It’s a little hard to sort out what to write about this week. The catastrophic hurricane that hit Texas or the one that’s bearing down on Florida? North Korea? DACA? What the hell … welcome to the Trump era, when everybody drinks from a firehose. What a non-stop freaking joy this administration is. I will leave to more able correspondents (like David Sirota) the telling of how Trump and the congressional Republicans have worked overtime over the last few months to make east Texas more vulnerable to this kind of disaster. As unprecedentedly powerful storms line up to cause havoc around the Caribbean and up the coast, no doubt the climate change deniers will continue to strip away what little protection people have from flooding, the release of pollutants, and bankruptcy (particularly in a place like Puerto Rico).

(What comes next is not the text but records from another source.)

/-
Copyright: statement-level skeleton of a published paper (lit-balaban cell, Phase-2 proof seat p25, gen 20). No proof
claims beyond what the kernel checks below.
-/
import Literature.MathematicalPhysics.QuantumFieldTheory.BalabanImbrieJaffe1984to88.BIJ88WalkDirectionCount312
import Literature.MathematicalPhysics.QuantumFieldTheory.BalabanImbrieJaffe1984to88.BIJ88WalkIneq312NonVacuity
import Literature.MathematicalPhysics.QuantumFieldTheory.BalabanImbrieJaffe1984to88.BIJ88SlotFieldGaussBounds
import Literature.Probability.Distributions.GaussianMoments

/-!
# `BalabanImbrieJaffe1984to88.BIJ88WalkRemainderMoments312` — T. Bałaban, J. Imbrie, A. Jaffe, *Effective action and
cluster properties of the abelian Higgs model*, Commun. Math. Phys. **114** (1988) 257–315 [BalabanImbrieJaffe1988],
§5.14 p. 312 [PDF 56], verbatim (x2 render `lit-balaban-r16/renders/cmp114/original-p056-x2.png`, re-read this session):
*"we need to finish the calculation of the remainders by giving a cluster expansion for ⟨Π_r F_{k,rem}(X_r)⟩_1, with
appropriate bounds. … Without going into details, it is clear that the result can be written in the following form"* —
**THE MOMENT LETTER `Λ_O` OF THE HEAD THEOREM DISCHARGED ON THE §5.13 LAW** (p25 gen 20; a MEMBER of row C2.Claim@312:
the head `BIJ88WalkIneq312RemainderBdry.ineq312_remainder_bdry` carries the expectation clause `hE`, which
`BIJ88WalkRemainderExpectation312.remainder_expectation_le` reduces to a sup letter (`K_χ`, `η_χ`) and a MOMENT LETTER
`Λ_O` — *for every no-block term `t` of `expand 0 O`: `𝔼_W|Π_{w ∈ pending legs of t}(Φ·w)| ≤ Λ_O`* — the Gaussian moments
print leaves to *"Without going into details"*; here the moment letter is PROVED with an explicit `Λ_O`).
* §1 `integral_abs_pow_gaussianReal_le` (`∫|x|^N d𝒩(m,v) ≤ 2^N(|m|^N + 1 + v^N(2N−1)‼)`: `|x| ≤ |m| + |x−m|`,
  `|y|^N ≤ 1 + y^{2N}`, even moments `∫y^{2N}d𝒩(0,v) = v^N(2N−1)‼` of `Literature.Probability.Distributions.GaussianMoments`),
  `integral_abs_pow_le_of_hasGaussianLaw` (Mathlib `HasGaussianLaw`);
* §2 `prod_abs_le_sum_pow_div` (`Π_{i<N}|a_i| ≤ (1/N)Σ_i|a_i|^N`, Mathlib `Real.geom_mean_le_arith_mean_weighted`),
  `integral_abs_prod_le_of_moments`, `integral_abs_listProd_dotProduct_le`;
* §3 `expand_pend_le_pot` (`Σ_{X∈t.groups}|pend X| ≤ Φ(done, rest)` along `expand`, the potential of `BIJ88WalkTermCount312`
  as for the `χ′`-directions in `BIJ88WalkDirectionCount312`), **`expand_pend_length_le_phi0`** (`≤ Φ₀(O)`);
* §4 `hasGaussianLaw_dotProduct_fieldLaw` (`Φ ↦ Φ·w` is Gaussian under `fieldLaw`: mean `w·(prec⁻¹ℱ|_W)`, variance
  `w·prec⁻¹w`, `BIJ88SlotFieldGaussBounds`), `integral_abs_dotProduct_pow_fieldLaw_le`, **`remainder_moment_le`** — for
  every no-block term of `expand 0 O` whose observable/vertex legs `w` satisfy `|w·(prec⁻¹ℱ|_W)| ≤ μ_*`, `w·prec⁻¹w ≤ v_*`:
  `𝔼_W|Π_{pending}(Φ·w)| ≤ Λ_O := Σ_{N ≤ Φ₀(O)} 2^N(μ_*^N + 1 + v_*^N(2N−1)‼)`;
* §5 **`remainder_expectation_le_of_sup`** — the head's clause `hE` from the SUP LETTER ALONE, the moment letter discharged.

statement-level skeleton of published theorems with citation tags; proofs where landed; nothing here is a claim
about the Yang–Mills mass gap

PDF held: `paper:balaban1988-cmp114-bij-abelian-higgs-effective-action` (journal page = PDF page + 256); p. 312 = PDF 56.
CITATION HEADER (lean-in-tree rule).  lit-balaban cell (HOME `run/shared/lean/pub/lit-balaban/`), Phase 2, seat p25
gen 20; row **C2.Claim@312** of `HOME/lit-balaban-r16/ROWS-C2-part2.md` (owner r16, referee ref-5; head theorem of
record v2.284 UNCHANGED; this file is a MEMBER serving clause C3's moment letter ON THE MODEL OF RECORD).  USED BY NAME,
nothing restated: `BIJ88WalkExpansion311.expand`, `BIJ88WalkTermCount312.{pot, expand_pot_key}`,
`BIJ88WalkDirectionCount312.run_dirs_rpot_le`, `BIJ88WalkIneq312NonVacuity.expand_pend_dir`, `BIJ88WalkIneq312Remainder.phi0`,
`BIJ88WalkRemainderExpectation312.remainder_expectation_le`, `BIJ88EffectiveActionGauss308.isGaussian_fieldLaw`,
`BIJ88SlotFieldGaussBounds.{variance_linear_fieldLaw, integral_linear_fieldLaw_eq_dotProduct, ext_dotProduct_ext}`.
HONEST SCOPE: (a) arithmetic–geometric mean with UNIFORM letters `μ_*`, `v_*` over the legs (Hölder with per-leg norms
would be sharper; print gives no constant); (b) `μ_*`, `v_*` are closed-form quadratic-form bounds the user supplies (e.g.
from `‖prec⁻¹‖` and the legs' norms); (c) the sup letter `K_χ`, `η_χ` of C3 is untouched (the sup route, not print's shell
mechanism); everything else as in the head's (H1)–(H5).  NOT summit progress; NOT continuum; NOT Clay.  Imports
`BIJ88WalkDirectionCount312`, `BIJ88WalkIneq312NonVacuity`, `BIJ88SlotFieldGaussBounds`,
`Literature.Probability.Distributions.GaussianMoments`; modifies nothing.
-/

noncomputable section

namespace Literature.MathematicalPhysics.QuantumFieldTheory.BalabanImbrieJaffe1984to88.BIJ88WalkRemainderMoments312

open Classical MeasureTheory ProbabilityTheory Matrix Finset
open scoped BigOperators NNReal
open Literature.Probability.Distributions (integral_pow_even_gaussianReal integrable_pow_gaussianReal)
open Literature.MathematicalPhysics.QuantumFieldTheory.Balaban1983to89
open B2Eq228Conditioning (weight source)
open BIJ88PolymerRep5134 (corner)
open BIJ88PolymerRep5134Gauss (prec src ext)
open BIJ88SlotMomentsGauss308 (fieldLaw isProbabilityMeasure_fieldLaw)
open BIJ88EffectiveActionGauss308 (isGaussian_fieldLaw)
open BIJ88SlotFieldGaussBounds (variance_linear_fieldLaw integral_linear_fieldLaw_eq_dotProduct ext_dotProduct_ext)
open BIJ88VertexIbp311 (vexp)
open BIJ88WickDerivatives305 (dlist)
open BIJ88VertexComponents311 (maxArity)
open BIJ88LabelledRun311 (mem_mbind)
open BIJ88WalkRun311 BIJ88WalkRunEnv311 BIJ88WalkExpansion311 BIJ88WalkTermCount312 BIJ88WalkDirectionCount312
  BIJ88WalkIneq312Remainder BIJ88WalkRemainderExpectation312 BIJ88WalkIneq312NonVacuity

/-! ## §1  The absolute moments of one Gaussian variable -/

section OneDim

/-- pointwise: `|x|^N ≤ 2^N(|m|^N + |x − m|^N)`. [cite: BalabanImbrieJaffe1988, §5.14 p.312] -/
theorem abs_pow_le_centred (x m : ℝ) (N : ℕ) : |x| ^ N ≤ 2 ^ N * (|m| ^ N + |x - m| ^ N) := by
  have h1 : |x| ≤ |m| + |x - m| := (congrArg abs (by ring : x = m + (x - m))).trans_le (abs_add_le _ _)
  have h0 := pow_nonneg (abs_nonneg m) N; have h0' := pow_nonneg (abs_nonneg (x - m)) N
  rcases le_total |m| |x - m| with h | h
  · calc |x| ^ N ≤ (2 * |x - m|) ^ N := pow_le_pow_left₀ (abs_nonneg _) (by linarith) N
      _ ≤ 2 ^ N * (|m| ^ N + |x - m| ^ N) := by rw [mul_pow]; nlinarith [pow_nonneg (zero_le_two (α := ℝ)) N]
  · calc |x| ^ N ≤ (2 * |m|) ^ N := pow_le_pow_left₀ (abs_nonneg _) (by linarith) N
      _ ≤ 2 ^ N * (|m| ^ N + |x - m| ^ N) := by rw [mul_pow]; nlinarith [pow_nonneg (zero_le_two (α := ℝ)) N]

/-- pointwise: `|y|^N ≤ 1 + y^{2N}`. [cite: BalabanImbrieJaffe1988, §5.14 p.312] -/
theorem abs_pow_le_one_add_pow_two_mul (y : ℝ) (N : ℕ) : |y| ^ N ≤ 1 + y ^ (2 * N) := by
  have he : y ^ (2 * N) = |y| ^ (2 * N) := by rw [pow_mul, pow_mul, sq_abs]
  rw [he]
  rcases le_total |y| 1 with h | h
  · exact (pow_le_one₀ (abs_nonneg _) h).trans (le_add_of_nonneg_right (pow_nonneg (abs_nonneg _) _))
  · exact (pow_le_pow_right₀ h (by omega)).trans (le_add_of_nonneg_left zero_le_one)

/-- **`∫ |x|^N d𝒩(m,v) ≤ 2^N (|m|^N + 1 + v^N (2N−1)‼)`** — the absolute moments of a real Gaussian from its even
central moments `∫ y^{2N} d𝒩(0,v) = v^N(2N−1)‼`. [cite: BalabanImbrieJaffe1988, §5.14 p.312] -/
theorem integral_abs_pow_gaussianReal_le (m : ℝ) (v : ℝ≥0) (N : ℕ) :
    ∫ x, |x| ^ N ∂(gaussianReal m v) ≤ 2 ^ N * (|m| ^ N + (1 + (v : ℝ) ^ N * ((2 * N - 1).doubleFactorial : ℝ))) := by
  have hmap : (gaussianReal m v).map (fun x => x - m) = gaussianReal 0 v := by
    rw [gaussianReal_map_sub_const, sub_self]
  have hshift : ∫ x, (x - m) ^ (2 * N) ∂(gaussianReal m v) = (v : ℝ) ^ N * ((2 * N - 1).doubleFactorial : ℝ) := by
    rw [← integral_pow_even_gaussianReal v N, ← hmap,
      integral_map (measurable_sub_const m).aemeasurable (by fun_prop)]
  have hint2 : Integrable (fun x : ℝ => (x - m) ^ (2 * N)) (gaussianReal m v) := by
    have h := integrable_pow_gaussianReal 0 v (2 * N)
    rw [← hmap, integrable_map_measure (by fun_prop) (measurable_sub_const m).aemeasurable] at h
    exact h
  have hint1 : Integrable (fun x : ℝ => (1 : ℝ) + (x - m) ^ (2 * N)) (gaussianReal m v) :=
    (integrable_const _).add hint2
  have hintR : Integrable (fun x : ℝ => |m| ^ N + ((1 : ℝ) + (x - m) ^ (2 * N))) (gaussianReal m v) :=
    (integrable_const _).add hint1
  have hI : ∫ x, |m| ^ N + ((1 : ℝ) + (x - m) ^ (2 * N)) ∂(gaussianReal m v)
      = |m| ^ N + (1 + (v : ℝ) ^ N * ((2 * N - 1).doubleFactorial : ℝ)) := by
    rw [integral_add (integrable_const _) hint1, integral_add (integrable_const _) hint2, integral_const,
      integral_const, hshift]
    simp
  calc ∫ x, |x| ^ N ∂(gaussianReal m v)
      ≤ ∫ x, 2 ^ N * (|m| ^ N + (1 + (x - m) ^ (2 * N))) ∂(gaussianReal m v) := by
        refine integral_mono_of_nonneg (ae_of_all _ fun x => pow_nonneg (abs_nonneg x) N) (hintR.const_mul _)
          (ae_of_all _ fun x => ?_)
        exact (abs_pow_le_centred x m N).trans (mul_le_mul_of_nonneg_left
          (add_le_add le_rfl (abs_pow_le_one_add_pow_two_mul (x - m) N)) (pow_nonneg zero_le_two _))
    _ = 2 ^ N * (|m| ^ N + (1 + (v : ℝ) ^ N * ((2 * N - 1).doubleFactorial : ℝ))) := by
        rw [integral_const_mul, hI]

Then there’s North Korea. Perhaps the most remarkable piece of this crisis is the total lack of voices in favor of doing the right thing. From the various talking heads (mostly foreign policy establishment people, retired generals, current generals, and conservative think tankers), I keep hearing that there are military options, however limited, and that it’s either strike or learn to live with a nuclear-capable North Korea. Of course, we have had that for a while. We have lived with a nuclear-capable Russia and China for a long time. I also hasten to add that the world has lived with a nuclear-capable United States for even longer. My feeling is simply that if they can live with us, we can live with them … just as we have for about a decade.
Here are a few things that you won’t hear on the talk shows: 1) This is not the cold war. It is not an ideological battle, for chrissake. No one is interested in emulating North Korea, and they aren’t trying to export their model of governance to anyone else. 2) We don’t have to demonstrate that we are stronger than them. They know this in their bones since we destroyed their society in the 1950s. Our strength is the central reason why they’re doing this. 3) This situation is not China’s fault, nor is it their responsibility. North Korea’s dispute is with us, not China … or even South Korea. They and the Russians have encouraged us to take reasonable steps to disarm this time bomb: hold off on military exercises, build confidence, etc.
An NPR correspondent this week asked if diplomatic approaches would make us look “weak”. This is the mentality that leads to war. North Korea is not Germany in the 1940s. Appeasement doesn’t apply here. That only works when you’re weak and they’re strong.